Prove that the subgroup of upper triangular matrices in GL$_3$($\mathbb{F}$$_2$) is isomorphic to the dihedral group of order 8.

I was doing this problem and found a solution but it isn't very elegant and I am hoping there is a better way to solve the problem. I simply listed out the 8 elements of GL$_3$($\mathbb{F}$$_2$) that are upper triangular and then computed their orders then one could go on to compute products to find analogous generators for GL$_3$($\mathbb{F}$$_2$) like D8 has. I stopped after computing orders but I think that general brute force outline would work.

But I was hoping someone could post a more interesting and elegant solution that doesn't use such computationally heavy techniques.
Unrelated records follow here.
import Summits.ABC.IUTFork.Joshi.ATS4MainBounds
import Summits.ABC.IUTFork.Joshi.ATS4LogDiffConductorBridge
import HarnessLib

/-!
# Joshi, *Arithmetic Teichmüller Spaces IV* (arXiv:2403.10430v2) Thm. 6.1.1's input «log(d^{L_tpd}) + log(f^{L_tpd}) ≤ log(d^L) +
# log(f^L)» (= Thm. 4.6.1 (2) for `L/L_tpd`) — T-30's `MainBoundDatum.DiffCondMono` DISCHARGED for real number fields

Proof-only bridge (abc-iut cell, branch E, rung LADDER-ABC:A2.E; seat abc-iut-E-t27, slot T-27; merge-debt row T-27 ↔ T-30 of
plan/E/ASSIGNMENTS.md §3). **No side is taken** on [IUTchIII] Cor. 3.12, on Joshi's claims, or on Mochizuki's reports on them; the
source is an unrefereed arXiv preprint. `MainBoundDatum` (slot T-30, `Joshi/ATS4MainBounds.lean`) carries the four normalised
degrees `log(d^{L_tpd})`, `log(f^{L_tpd})`, `log(d^L)`, `log(f^L)` as real fields and the monotonicity behind the second inequality
of [J-IV] Thm. 6.1.1 (p.58 l.1–23) as the reading predicate `DiffCondMono`; here it is PROVED whenever those fields are the degrees
of actual number fields `L_tpd ⊆ L` (T-26's `logDifferent`, `TateDivisorDatum.logf`) with compatible semistable supports, from
`LogDiffCond.thm461_2_tateDivisorDatum` (`Joshi/ATS4LogDiffConductorBridge.lean`, ultimately the tree's [GenEll] Prop. 1.7 (i)
engine). Theorems only; standard axioms; no `sorry`, instance, notation or new `Prop` fact.
[claim: Joshi2024ATS4, status: disputed] (provenance of the typed items; nothing endorsed).
-/

noncomputable section

namespace Summit.ABC.IUTFork.Joshi.ATS4
namespace MainBoundDatum
open LogDiffCond Literature.IUT.LogVolume

/-- **T-30's reading predicate `DiffCondMono` DISCHARGED for real fields**: if the four fields `log(d^{L_tpd})`, `log(f^{L_tpd})`,
`log(d^L)`, `log(f^L)` of a `MainBoundDatum` are the normalised degrees of actual number fields `L_tpd ⊆ L` with Tate-divisor data
whose semistable supports are compatible (every prime of `L` over `V^{odd,ss}_{L_tpd}` lies in `V^{odd,ss}_L`), then
`log(d^{L_tpd}) + log(f^{L_tpd}) ≤ log(d^L) + log(f^L)` ([J-IV] Thm. 4.6.1 (2) for `L/L_tpd`, p.46 l.36–37; [IUTchIV] Step (ii)
first display). PROVED. [cite: MochizukiGenEll2010, Prop 1.7 (i) p.9] -/
theorem diffCondMono_of_fields (D : MainBoundDatum) (Ltpd L : Type*) [Field Ltpd] [NumberField Ltpd] [Field L]
    [NumberField L] [Algebra Ltpd L] (𝔮tpd : TateDivisorDatum Ltpd) (𝔮L : TateDivisorDatum L)
    (hV : ∀ w : IsDedekindDomain.HeightOneSpectrum (NumberField.RingOfIntegers L), finBelow Ltpd L w ∈ 𝔮tpd.V → w ∈ 𝔮L.V)
    (h₁ : D.logDiffLtpd = logDifferent Ltpd) (h₂ : D.logCondLtpd = 𝔮tpd.logf) (h₃ : D.logDiffL = logDifferent L)
    (h₄ : D.logCondL = 𝔮L.logf) : D.DiffCondMono := by
  unfold DiffCondMono
  rw [h₁, h₂, h₃, h₄]
  exact thm461_2_tateDivisorDatum Ltpd L 𝔮tpd 𝔮L hV

/-- The same under T-26's base-change relation `IsBaseChangeOf` (supports are EXACT inverse images). PROVED.
[cite: MochizukiGenEll2010, Prop 1.7 (i) p.9] -/
theorem diffCondMono_of_isBaseChangeOf (D : MainBoundDatum) (Ltpd L : Type*) [Field Ltpd] [NumberField Ltpd] [Field L]
    [NumberField L] [Algebra Ltpd L] (𝔮tpd : TateDivisorDatum Ltpd) (𝔮L : TateDivisorDatum L) (hbc : 𝔮L.IsBaseChangeOf 𝔮tpd)
    (h₁ : D.logDiffLtpd = logDifferent Ltpd) (h₂ : D.logCondLtpd = 𝔮tpd.logf) (h₃ : D.logDiffL = logDifferent L)
    (h₄ : D.logCondL = 𝔮L.logf) : D.DiffCondMono :=
  diffCondMono_of_fields D Ltpd L 𝔮tpd 𝔮L (fun w hw => (hbc.1 w).mpr hw) h₁ h₂ h₃ h₄

end MainBoundDatum
end Summit.ABC.IUTFork.Joshi.ATS4

end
Some quick clarifying definitions:

GL$_3$($\mathbb{F}$$_2$) is the set of $3\times3$ matrices with entries from $\mathbb{F}$$_2$ = $\mathbb{Z}$/$2$$\mathbb{Z}$

$D_8 = \langle r, s | r^4 = s^2 = 1, rs = sr^{-1} \rangle $


  • $\begingroup$ You could either find matrices $r$ and $s$ satisfying the relations of $D_8$, whihc is not hard, or you could prove that the matrix group is nonabelian of order $8$ and has more than one element of order $2$, and use the fact that any such group is isomorphic to $D_8$. $\endgroup$ – Derek Holt Jun 10 at 7:23
  • $\begingroup$ If you know that there are only non abelian groups of order $8$, then it is very easy to show. Just observe that there at least $2$ matrices of order $2$. $\endgroup$ – Sunny Jun 10 at 7:23
  • $\begingroup$ I did not know that fact on groups of order 8 having more than one element of order 2, thanks! ... I found a matrix with order 4, several with order 2, how would I find an additional matrix of order 2 that satisfies rs = sr^-1 ..... would the only way just be trying out a few candidate matrices in that equation @DerekHolt $\endgroup$ – H_1317 Jun 10 at 7:28
  • $\begingroup$ Any matrix of order $4$, and any mattix of order $2$ that is not in the centre (for example an elementary matrix with $1$ in the $1,2$ position) will work. $\endgroup$ – Derek Holt Jun 10 at 10:41

Let's use the outline suggested by our commentors.

The order, it is easy to see, is $8$, since the upper triangular invertible matrices have dimension $\dfrac{n^2-n}2=3$.

Now we must find two elements of order $2$, since the quaternions don't have such.

So, $\begin{pmatrix}1&0&1\\0&1&0\\0&0&1\end{pmatrix}$ and $\begin {pmatrix}1&0&0\\0&1&1\\0&0&1\end{pmatrix}$, should work.